I've recently developed an interest in statistics, so I decided to write a program which will generate a set of data, storing the Pearson correlation coefficient versus a changing random variance in the data. Here is the method I wrote to do this:
def generateData(nLines, nPoints, gradient, yIntercept, xScaleFactor, randomCoefficientScaleFactor):
Rs = []
xValues = []
for i in range(nLines):
x = []
y = []
for j in range(nPoints):
x.append(j*xScaleFactor)
y.append(fLinear(x[j], i*randomCoefficientScaleFactor, gradient, yIntercept))
dataSet = Data(x, y)
xValues.append(i*randomCoefficientScaleFactor)
Rs.append(linearCorrelationCoefficient(dataSet.x, dataSet.y))
dataSet = Data(xValues, Rs)
return dataSet
And here is the function fLinear():
def fLinear(x, randomCoefficient, gradient, yIntercept):
return gradient*x + yIntercept + randomCoefficient*random.uniform(0,1)
I ran this with 200 values for R, 1000 points for each line, and a scale factor on the random value of 75.
Outputting this data to a Desmos graph gives this result.
My first instinct as to which type of function would yield this shape would be a normal distribution, but as you can see here, this is not the case.
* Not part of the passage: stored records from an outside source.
import Summits.Ventures.Crystal3D.Theorems.StickyWulffConstantGenericWallFloorBarlowRowZigLineCount
import Summits.Ventures.Crystal3D.Theorems.StickyWulffConstantGenericWallFloorBarlowRowFamiliesCountApart
import HarnessLib

/-!
# Row F4, ROW | ZIG corner with margin parameter under `FramesApart` (option (C)): `barlow_rowZigLines_le_payers_margin_apart`
# (crux `GenericWallFloor`, stmt-Ventures-19480, line `WallLedgerG`; lane T's stubs at OffR := `FramesApart`, cf-p1 DECISION (xxxvii⁵))

HONEST FRAMING. Venture `Summits/Ventures/Crystal3D` (cell `crystal3d-full`), helper `--supports` the crux `GenericWallFloor`
(stmt-Ventures-19480) of `route-Ventures-StickyWulffConstant`, registered line `WallLedgerG`, open stub `stub_twoSlabAdhesion`.
Rung credit only; F-C1 not moved; NOT the stub.  Inputs BY NAME: E1 (`ExactOnly`), `DoubleStarCoaxialAt` / `CapPairCoaxial`
(from `StarPairFar`).

Verbatim `barlow_rowZigLines_le_payers_margin` (`…BarlowRowZigLineCountM`) with the positional OFF-REGISTRY hypotheses (`hoff₁`, `hoff₂`,
`hdisjR`: reach sets) replaced by the translation-free
`hapart₁`, `hapart₂`, `hsep` — clauses (i), (ii), (iii) of `FramesApart` (`…TexShadowCornerFramesDefs`) for the two corner frame sets
(`insert (twinFrame L (L e₃)) (chainFrames z L (bestLayerDir L z))` for a row plate, `chainFrames z L V` for a zig plate) — the
family specs and counts being the `…Apart` ones (`…BarlowRowFamiliesCountApart`, core avoidance `…BarlowCoreAvoid` instead of
reach sets).  Statements otherwise verbatim (same margins, same constants).
* **`barlow_rowZigLines_le_payers_margin_apart`**
WHAT THIS IS NOT: not the stub; F-C1 not moved.
-/

noncomputable section

namespace Summit.Ventures.Crystal3D.Theorems

open Finset
open Literature.MathematicalPhysics.StatisticalMechanics
open Summit.Ventures.Crystal3D.Cruxes.TextureLiminf.TexShadow (stacking bestLayerDir)
open scoped InnerProductSpace

variable {X : Finset (EuclideanSpace ℝ (Fin 3))}

set_option maxHeartbeats 400000 in
open scoped Classical in
/-- **ROW | ZIGZAG in lane T's format.**  See the module docstring. -/
theorem barlow_rowZigLines_le_payers_margin_apart (hX : ∀ p ∈ X, ∀ q ∈ X, p ≠ q → 1 ≤ dist p q)
    {sE : EuclideanSpace ℝ (Fin 3)} (hsE : sE ∈ fccSlots) (hcert : ExactOnly 0 (fccSlots.filter fun w => 0 < ⟪w, sE⟫_ℝ))
    (hDS : ∀ F₁ F₂ : EuclideanSpace ℝ (Fin 3) ≃ₗᵢ[ℝ] EuclideanSpace ℝ (Fin 3), DoubleStarCoaxialAt F₁ F₂) (hCP : CapPairCoaxial)
    -- the cell
    {σ₁ σ₂ : ℤ → ℤ} (hσ₁ : IsHaggSeq σ₁) (hσ₂ : IsHaggSeq σ₂)
    (L₁ L₂ : EuclideanSpace ℝ (Fin 3) ≃ₗᵢ[ℝ] EuclideanSpace ℝ (Fin 3)) (s₀ s₂ : EuclideanSpace ℝ (Fin 3))
    (R₀ h ρ : ℝ) (hR₀ : 6 ≤ R₀) (hh : 0 ≤ h) (hρ : 1 ≤ ρ) (P₁ P₂ : Finset (EuclideanSpace ℝ (Fin 3))) (hP₁X : P₁ ⊆ X) (hP₂X : P₂ ⊆ X)
    (hcell : ∀ p ∈ X, -(2 * R₀) ≤ p 2 ∧ p 2 ≤ h + 2 * R₀ ∧ p 0 ^ 2 + p 1 ^ 2 ≤ ρ ^ 2)
    (hP₁ : ∀ p, p ∈ P₁ ↔ (p ∈ stacking L₁ s₀ σ₁ ∧ -(2 * R₀) ≤ p 2 ∧ p 2 ≤ -R₀ ∧ p 0 ^ 2 + p 1 ^ 2 ≤ ρ ^ 2))
    (hP₂ : ∀ p, p ∈ P₂ ↔ (p ∈ stacking L₂ s₂ σ₂ ∧ h + R₀ ≤ p 2 ∧ p 2 ≤ h + 2 * R₀ ∧ p 0 ^ 2 + p 1 ^ 2 ≤ ρ ^ 2))
    -- bottom: steep rows
    (hsteep₁ : Real.sqrt 2 / 2 ≤ ⟪L₁ (bestLayerDir L₁ (EuclideanSpace.single (2 : Fin 3) (1 : ℝ))), EuclideanSpace.single (2 : Fin 3) (1 : ℝ)⟫_ℝ)
    -- top: zigzag walk data (vertical −e₃)
    (v₂ : EuclideanSpace ℝ (Fin 3)) (canon₂ : ℤ → EuclideanSpace ℝ (Fin 3) → EuclideanSpace ℝ (Fin 3) × List WalkEntry)
    (ms₂ : ℤ → EuclideanSpace ℝ (Fin 3))
    (hv₂ : v₂ ∈ fccSlots) (hv₂2 : v₂ 2 = Real.sqrt (2 / 3))
    (hsteep₂ : Real.sqrt 2 / 2 ≤ ⟪L₂ v₂, -EuclideanSpace.single (2 : Fin 3) (1 : ℝ)⟫_ℝ)
    (hcanon₂₁ : ∀ m t, σ₂ (m - 1) = 1 → canon₂ m t = (t, [⟨L₂, v₂, 0⟩]))
    (hcanon₂₂ : ∀ m t, σ₂ (m - 1) = -1 → canon₂ m t =
      (t, [⟨twinFrame L₂ (L₂ (EuclideanSpace.single (2 : Fin 3) (1 : ℝ))),
            bestCapper (twinFrame L₂ (L₂ (EuclideanSpace.single (2 : Fin 3) (1 : ℝ)))) (L₂ (EuclideanSpace.single (2 : Fin 3) (1 : ℝ)))
              (-EuclideanSpace.single (2 : Fin 3) (1 : ℝ)),
            L₂ (EuclideanSpace.single (2 : Fin 3) (1 : ℝ))⟩, ⟨L₂, v₂, 0⟩]))
    (hms₂₁ : ∀ m, σ₂ m = 1 → ms₂ m = v₂)
    (hms₂₂ : ∀ m, σ₂ m = -1 → ms₂ m =
      basalMirror (bestCapper (twinFrame L₂ (L₂ (EuclideanSpace.single (2 : Fin 3) (1 : ℝ)))) (L₂ (EuclideanSpace.single (2 : Fin 3) (1 : ℝ)))
        (-EuclideanSpace.single (2 : Fin 3) (1 : ℝ))))
    {δ₂ : ℝ} (hδ₂0 : 0 < δ₂) (hδ₂ : ∀ m, δ₂ ≤ ⟪L₂ (ms₂ m), -EuclideanSpace.single (2 : Fin 3) (1 : ℝ)⟫_ℝ)
    (vertex₂ : ℤ → EuclideanSpace ℝ (Fin 3))
    (hsucc₂ : ∀ k, vertex₂ (k + 1) = vertex₂ k + ms₂ k) (hlayer₂ : ∀ k, vertex₂ k ∈ barlowLayer 1 (Real.sqrt (2 / 3)) σ₂ k)
    -- frames apart (clauses (i), (ii), (iii) of `FramesApart`)
    (hapart₁ : ∀ F ∈ insert (twinFrame L₁ (L₁ (EuclideanSpace.single (2 : Fin 3) (1 : ℝ))))
        (chainFrames (EuclideanSpace.single (2 : Fin 3) (1 : ℝ)) L₁ (bestLayerDir L₁ (EuclideanSpace.single (2 : Fin 3) (1 : ℝ)))),
      F '' fccStacking 1 (Real.sqrt (2 / 3)) ≠ L₂ '' fccStacking 1 (Real.sqrt (2 / 3)) ∧
      F '' fccStacking 1 (Real.sqrt (2 / 3)) ≠
        (twinFrame L₂ (L₂ (EuclideanSpace.single (2 : Fin 3) (1 : ℝ)))) '' fccStacking 1 (Real.sqrt (2 / 3)))
    (hapart₂ : ∀ F ∈ chainFrames (-EuclideanSpace.single (2 : Fin 3) (1 : ℝ)) L₂ v₂,
      F '' fccStacking 1 (Real.sqrt (2 / 3)) ≠ L₁ '' fccStacking 1 (Real.sqrt (2 / 3)) ∧
      F '' fccStacking 1 (Real.sqrt (2 / 3)) ≠
        (twinFrame L₁ (L₁ (EuclideanSpace.single (2 : Fin 3) (1 : ℝ)))) '' fccStacking 1 (Real.sqrt (2 / 3)))
    (hsep : ∀ F₁ ∈ insert (twinFrame L₁ (L₁ (EuclideanSpace.single (2 : Fin 3) (1 : ℝ))))
        (chainFrames (EuclideanSpace.single (2 : Fin 3) (1 : ℝ)) L₁ (bestLayerDir L₁ (EuclideanSpace.single (2 : Fin 3) (1 : ℝ)))),
      ∀ F₂ ∈ chainFrames (-EuclideanSpace.single (2 : Fin 3) (1 : ℝ)) L₂ v₂,
      ¬ ∃ (L : EuclideanSpace ℝ (Fin 3) ≃ₗᵢ[ℝ] EuclideanSpace ℝ (Fin 3)) (t₁ t₂ : EuclideanSpace ℝ (Fin 3)) (σ σ' : ℤ → ℤ),
        IsHaggSeq σ ∧ IsHaggSeq σ' ∧
        F₁ '' fccStacking 1 (Real.sqrt (2 / 3)) ⊆ (fun p => L p + t₁) '' barlowStacking 1 (Real.sqrt (2 / 3)) σ ∧
        F₂ '' fccStacking 1 (Real.sqrt (2 / 3)) ⊆ (fun p => L p + t₂) '' barlowStacking 1 (Real.sqrt (2 / 3)) σ')
    -- the margin
    (m : ℝ) (hm : 3 + 8 / 3 * (h + 4 * R₀) + 3 / min δ₂ (1 / 2) ≤ m) :
    ∃ (T₃ : Finset (ℤ × ℤ)) (T₂ : Finset (Fin 2 → ℤ)),
      (∀ kj : ℤ × ℤ, ((σ₁ kj.1 = 1 ∧ σ₁ (kj.1 - 1) = 1) ∧ ∃ i : ℤ,
        -R₀ - 4 ≤ (L₁ (layerSite σ₁ L₁ (EuclideanSpace.single (2 : Fin 3) (1 : ℝ)) kj.1 i kj.2) + s₀) 2 ∧
        (L₁ (layerSite σ₁ L₁ (EuclideanSpace.single (2 : Fin 3) (1 : ℝ)) kj.1 i kj.2) + s₀) 2 ≤ -R₀ - 3 ∧
        Real.sqrt ((L₁ (layerSite σ₁ L₁ (EuclideanSpace.single (2 : Fin 3) (1 : ℝ)) kj.1 i kj.2) + s₀) 0 ^ 2 +
          (L₁ (layerSite σ₁ L₁ (EuclideanSpace.single (2 : Fin 3) (1 : ℝ)) kj.1 i kj.2) + s₀) 1 ^ 2) ≤ ρ - m) → kj ∈ T₃) ∧
      (∀ t : Fin 2 → ℤ, (∃ k : ℤ,
        h + R₀ + 3 ≤ (L₂ (vertex₂ k + ((t 0 : ℝ) • triangularVec₁ 1 + (t 1 : ℝ) • triangularVec₂ 1)) + s₂) 2 ∧
        (L₂ (vertex₂ k + ((t 0 : ℝ) • triangularVec₁ 1 + (t 1 : ℝ) • triangularVec₂ 1)) + s₂) 2 ≤ h + R₀ + 4 ∧
        Real.sqrt ((L₂ (vertex₂ k + ((t 0 : ℝ) • triangularVec₁ 1 + (t 1 : ℝ) • triangularVec₂ 1)) + s₂) 0 ^ 2 +
          (L₂ (vertex₂ k + ((t 0 : ℝ) • triangularVec₁ 1 + (t 1 : ℝ) • triangularVec₂ 1)) + s₂) 1 ^ 2) ≤ ρ - m) → t ∈ T₂) ∧
      (T₃.card : ℝ) + T₂.card ≤
        ∑ y ∈ X.filter (fun y => (X.filter fun q => dist y q = 1).card ≠ 12 ∧ -R₀ - 2 ≤ y 2 ∧ y 2 ≤ h + R₀ + 2),
          ((12 : ℝ) - ((X.filter fun q => dist y q = 1).card : ℝ)) := by
  set e₃ : EuclideanSpace ℝ (Fin 3) := EuclideanSpace.single (2 : Fin 3) (1 : ℝ) with he₃
  have he₃i : ∀ d : EuclideanSpace ℝ (Fin 3), ⟪d, e₃⟫_ℝ = d 2 := fun d => by rw [he₃, EuclideanSpace.inner_single_right]; simp
  have hzti : ∀ d : EuclideanSpace ℝ (Fin 3), ⟪d, -e₃⟫_ℝ = -d 2 := fun d => by rw [inner_neg_right, he₃i]
  set uv : (Fin 2 → ℤ) → EuclideanSpace ℝ (Fin 3) := fun t => (t 0 : ℝ) • triangularVec₁ 1 + (t 1 : ℝ) • triangularVec₂ 1 with huv
  -- row data of plate 1
  set w₁ : EuclideanSpace ℝ (Fin 3) := bestLayerDir L₁ e₃ with hw₁def
  have hw₁s : w₁ ∈ fccSlots := bestLayerDir_mem_fccSlots L₁ e₃
  obtain ⟨a₀, b₀, a₁, b₁, hdet₁, hw₁, hw₁'⟩ := exists_rowCoeffs L₁ e₃
  have hs2 : (0 : ℝ) < Real.sqrt 2 / 2 := by positivity
  have hinvs : 1 / (Real.sqrt 2 / 2) ≤ 2 := by
    rw [div_le_iff₀ hs2]
    have : (1 : ℝ) ≤ Real.sqrt 2 := by
      rw [show (1 : ℝ) = Real.sqrt 1 by simp]; exact Real.sqrt_le_sqrt (by norm_num)
    linarith
  -- constants
  set δ : ℝ := min δ₂ (1 / 2) with hδ
  have hδ0 : 0 < δ := lt_min hδ₂0 (by norm_num)
  have hδle₂ : δ ≤ δ₂ := min_le_left _ _
  have hδhalf : δ ≤ 1 / 2 := min_le_right _ _
  have hinv₂ : 1 / δ₂ ≤ 1 / δ := one_div_le_one_div_of_le hδ0 hδle₂
  have hinv2 : (2 : ℝ) ≤ 1 / δ := by
    rw [le_div_iff₀ hδ0]; linarith
  have hinv0 : 0 ≤ 1 / δ := by positivity
  have h3δ : 3 / δ = 3 * (1 / δ) := by ring
  have hm0 : 0 ≤ m := by
    have : 0 ≤ 3 / δ := by positivity
    nlinarith
  set ρw : ℝ := ρ - m with hρw
  set ρin : ℝ := ρw + 1 / δ with hρin
  have hρin₁ : ρin + 8 / 3 * (h + 4 * R₀) + 2 ≤ ρ - 1 := by
    rw [hρin, hρw]; linarith
  have hρin₂ : ρin + 8 / 3 * (h + 4 * R₀) + ((-(h + R₀) - 2 - (-(h + R₀) - 4)) / δ₂ + 2) ≤ ρ - 1 := by
    have e : (-(h + R₀) - 2 - (-(h + R₀) - 4)) / δ₂ = 2 * (1 / δ₂) := by ring
    rw [e, hρin, hρw]; linarith
  -- unit steps of the zigzag
  have hmsn₂ : ∀ k, ‖ms₂ k‖ = 1 := by
    intro k
    rcases hσ₂ k with hk | hk
    · rw [hms₂₁ k hk, norm_eq_one_of_mem_fccSlots hv₂]
    · rw [hms₂₂ k hk, LinearIsometryEquiv.norm_map, norm_eq_one_of_mem_fccSlots (bestCapper_nabla_slot L₂ (-e₃)).1]
  have hsite₂ : ∀ (k : ℤ) (t : Fin 2 → ℤ), vertex₂ k + uv t ∈ barlowStacking 1 (Real.sqrt (2 / 3)) σ₂ := by
    intro k t
    obtain ⟨x, y, hxy⟩ := hlayer₂ k
    rw [hxy, huv]; simp only
    rw [barlowPos_add_inplane]; exact barlowPos_mem _ _ _
  -- the window balls
  set W₁ : Finset (EuclideanSpace ℝ (Fin 3)) := P₁.filter fun q => -R₀ - 4 ≤ q 2 ∧ q 2 ≤ -R₀ - 3 ∧ Real.sqrt (q 0 ^ 2 + q 1 ^ 2) ≤ ρw
    with hW₁
  set W₂ : Finset (EuclideanSpace ℝ (Fin 3)) := P₂.filter fun q => h + R₀ + 3 ≤ q 2 ∧ q 2 ≤ h + R₀ + 4 ∧ Real.sqrt (q 0 ^ 2 + q 1 ^ 2) ≤ ρw
    with hW₂
  have hW₁site : ∀ q ∈ W₁, ∃ k i j : ℤ, q = L₁ (barlowPos 1 (Real.sqrt (2 / 3)) σ₁ k i j) + s₀ := by
    intro q hq
    obtain ⟨hqP, -⟩ := Finset.mem_filter.1 hq
    obtain ⟨r, ⟨k, i, j, rfl⟩, hr⟩ := ((hP₁ q).1 hqP).1
    exact ⟨k, i, j, hr.symm⟩
  have hW₂site : ∀ q ∈ W₂, ∃ k i j : ℤ, q = L₂ (barlowPos 1 (Real.sqrt (2 / 3)) σ₂ k i j) + s₂ := by
    intro q hq
    obtain ⟨hqP, -⟩ := Finset.mem_filter.1 hq
    obtain ⟨r, ⟨k, i, j, rfl⟩, hr⟩ := ((hP₂ q).1 hqP).1
    exact ⟨k, i, j, hr.symm⟩
  -- bottom rows
  obtain ⟨Tr₁, hTr₁in, hTr₁out, -⟩ := rowSet_of_sites σ₁ L₁ s₀ e₃ hdet₁ hw₁ hw₁' W₁ hW₁site
  set T₃ : Finset (ℤ × ℤ) := Tr₁.filter fun kj => σ₁ kj.1 = 1 ∧ σ₁ (kj.1 - 1) = 1 with hT₃
  have hwin₁ : ∀ kj ∈ T₃, ∃ i : ℤ, (-R₀ - 4) ≤ ⟪L₁ (layerSite σ₁ L₁ e₃ kj.1 i kj.2) + s₀, e₃⟫_ℝ ∧
      ⟪L₁ (layerSite σ₁ L₁ e₃ kj.1 i kj.2) + s₀, e₃⟫_ℝ ≤ (-R₀ - 4) + 1 ∧
      Real.sqrt ((L₁ (layerSite σ₁ L₁ e₃ kj.1 i kj.2) + s₀) 0 ^ 2 + (L₁ (layerSite σ₁ L₁ e₃ kj.1 i kj.2) + s₀) 1 ^ 2) ≤ ρw := by
    intro kj hkj
    obtain ⟨i, hi⟩ := hTr₁out kj (Finset.mem_filter.1 hkj).1
    obtain ⟨-, h1, h2, h3⟩ := Finset.mem_filter.1 hi
    exact ⟨i, by rw [he₃i]; exact h1, by rw [he₃i]; linarith, h3⟩
  obtain ⟨ai₁, bi₁, hfam₁⟩ := rowLineFamily_spec σ₁ L₁ s₀ e₃ hdet₁ hw₁ hw₁' hs2 hsteep₁ (-R₀ - 4) ρw T₃ hwin₁
  -- top zig lines
  obtain ⟨Tl₂, hTl₂in, hTl₂out, -⟩ := lineSet_of_sites σ₂ L₂ s₂ vertex₂ hlayer₂ W₂ hW₂site
  have hwin₂ : ∀ t ∈ Tl₂, ∃ k : ℤ, (-(h + R₀) - 4) ≤ ⟪L₂ (vertex₂ k + uv t) + s₂, -e₃⟫_ℝ ∧ ⟪L₂ (vertex₂ k + uv t) + s₂, -e₃⟫_ℝ ≤ (-(h + R₀) - 4) + 1 ∧
      Real.sqrt ((L₂ (vertex₂ k + uv t) + s₂) 0 ^ 2 + (L₂ (vertex₂ k + uv t) + s₂) 1 ^ 2) ≤ ρw := by
    intro t ht
    obtain ⟨k, hk⟩ := hTl₂out t ht
    obtain ⟨-, h1, h2, h3⟩ := Finset.mem_filter.1 hk
    exact ⟨k, by rw [hzti]; linarith, by rw [hzti]; linarith, h3⟩
  obtain ⟨mi₂, ai₂, bi₂, hfam₂⟩ := lineFamily_spec σ₂ L₂ s₂ (-e₃) ms₂ vertex₂ hδ₂0 hδ₂ hmsn₂ hsucc₂ hlayer₂ (-(h + R₀) - 4) ρw Tl₂ hwin₂
  -- fuel
  set N : ℕ := ⌈2 / δ⌉₊ + ⌈8 * (h + 4 * R₀) / 3⌉₊ + 2 with hN
  have hN₂ : ⌈(-(h + R₀) - 2 - (-(h + R₀) - 4)) / δ₂⌉₊ + 1 ≤ N := by
    have e : (-(h + R₀) - 2 - (-(h + R₀) - 4)) / δ₂ = 2 / δ₂ := by ring
    rw [e, hN]
    have : ⌈2 / δ₂⌉₊ ≤ ⌈2 / δ⌉₊ := Nat.ceil_mono (by
      have : 2 / δ₂ = 2 * (1 / δ₂) := by ring
      have : 2 / δ = 2 * (1 / δ) := by ring
      nlinarith)
    omega
  have hNfuel : 8 * (h + 4 * R₀) < 3 * (N : ℝ) := by
    rw [hN]; push_cast
    have h1 := Nat.le_ceil (8 * (h + 4 * R₀) / 3)
    have h2 : (0 : ℝ) ≤ ⌈2 / δ⌉₊ := Nat.cast_nonneg _
    linarith
  -- the two-family count
  have hcount := barlowRowZig_card_le_payers_apart hX hsE hcert hDS hCP hσ₁ hσ₂ L₁ L₂ s₀ s₂ R₀ h ρ hR₀ hh hρ P₁ P₂ hP₁X hP₂X hcell hP₁ hP₂
    hw₁s a₀ b₀ hw₁ hsteep₁ v₂ canon₂ ms₂ hv₂ hv₂2 hsteep₂ hcanon₂₁ hcanon₂₂ hms₂₁ hms₂₂ hδ₂0 hδ₂ hapart₁ hapart₂ hsep
    (-R₀ - 4) (-(h + R₀) - 4) ρin (by linarith) (by linarith) (by linarith) (by linarith) hρin₁ hρin₂
    T₃ Tl₂ (fun kj => kj.1) ai₁ bi₁ mi₂ ai₂ bi₂
    (fun kj hkj => (Finset.mem_filter.1 hkj).2)
    (fun kj hkj => (hfam₁ kj hkj).2.1) (fun kj hkj => (hfam₁ kj hkj).2.2.2.1)
    (fun kj hkj kj' hkj' heq => (hfam₁ kj hkj).2.2.2.2.2 kj' hkj' heq)
    (fun kj hkj => by have := (hfam₁ kj hkj).2.2.2.2.1; rw [hρin]; linarith)
    (fun t ht => (hfam₂ t ht).2.1) (fun t ht => (hfam₂ t ht).2.2.2.1) (fun t ht t' ht' heq => (hfam₂ t ht).2.2.2.2.2 t' ht' heq)
    (fun t ht => by have := (hfam₂ t ht).2.2.2.2.1; rw [hρin]; linarith)
    hN₂ hNfuel
  refine ⟨T₃, Tl₂, fun kj ⟨hcc, i, h1, h2, h3⟩ => ?_, fun t ht => ?_, hcount⟩
  · set q := L₁ (layerSite σ₁ L₁ e₃ kj.1 i kj.2) + s₀ with hq
    have h0 : 0 ≤ q 0 ^ 2 + q 1 ^ 2 := by positivity
    have hle : Real.sqrt (q 0 ^ 2 + q 1 ^ 2) ≤ ρ := by linarith only [h3, hm0]
    have hlat2 : q 0 ^ 2 + q 1 ^ 2 ≤ ρ ^ 2 := by
      have h7 := pow_le_pow_left₀ (Real.sqrt_nonneg _) hle 2
      rwa [Real.sq_sqrt h0] at h7
    have hqP : q ∈ P₁ := (hP₁ _).2 ⟨layerSite_mem_stacking σ₁ L₁ e₃ s₀ kj.1 i kj.2, by linarith only [h1, hR₀], by linarith only [h2], hlat2⟩
    have hqW : q ∈ W₁ := by rw [hW₁, Finset.mem_filter]; exact ⟨hqP, h1, h2, h3⟩
    rw [hT₃, Finset.mem_filter]
    exact ⟨hTr₁in kj ⟨i, hqW⟩, hcc⟩
  · obtain ⟨k, h1', h2', h3'⟩ := ht
    have h1 : h + R₀ + 3 ≤ (L₂ (vertex₂ k + uv t) + s₂) 2 := h1'
    have h2 : (L₂ (vertex₂ k + uv t) + s₂) 2 ≤ h + R₀ + 4 := h2'
    have h3 : Real.sqrt ((L₂ (vertex₂ k + uv t) + s₂) 0 ^ 2 + (L₂ (vertex₂ k + uv t) + s₂) 1 ^ 2) ≤ ρ - m := h3'
    have h0 : 0 ≤ (L₂ (vertex₂ k + uv t) + s₂) 0 ^ 2 + (L₂ (vertex₂ k + uv t) + s₂) 1 ^ 2 := by positivity
    have hle : Real.sqrt ((L₂ (vertex₂ k + uv t) + s₂) 0 ^ 2 + (L₂ (vertex₂ k + uv t) + s₂) 1 ^ 2) ≤ ρ := by linarith only [h3, hm0]
    have hlat2 : (L₂ (vertex₂ k + uv t) + s₂) 0 ^ 2 + (L₂ (vertex₂ k + uv t) + s₂) 1 ^ 2 ≤ ρ ^ 2 := by
      have h7 := pow_le_pow_left₀ (Real.sqrt_nonneg _) hle 2
      rwa [Real.sq_sqrt h0] at h7
    have hstk : L₂ (vertex₂ k + uv t) + s₂ ∈ stacking L₂ s₂ σ₂ := by
      unfold stacking; exact Set.mem_image_of_mem (fun r => L₂ r + s₂) (hsite₂ k t)
    have hqP : L₂ (vertex₂ k + uv t) + s₂ ∈ P₂ := (hP₂ _).2 ⟨hstk, by linarith only [h1], by linarith only [h2, hR₀], hlat2⟩
    have hqW : L₂ (vertex₂ k + uv t) + s₂ ∈ W₂ := by
      rw [hW₂, Finset.mem_filter]; exact ⟨hqP, h1, h2, by rw [hρw]; exact h3⟩
    exact hTl₂in t ⟨k, hqW⟩

end Summit.Ventures.Crystal3D.Theorems

end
My next thought would be a sigmoid, so I tried three different functions:
- $\frac{1}{e^{kx}+1}$, which yielded this result.
- $erf(kx)$, which yielded this result.
- $tan^{-1}(kx)+1$, which yielded this result.
None of these fit the the data particularly well, so I hoped that someone here knew of any function that better fits this data set. Thanks in advance.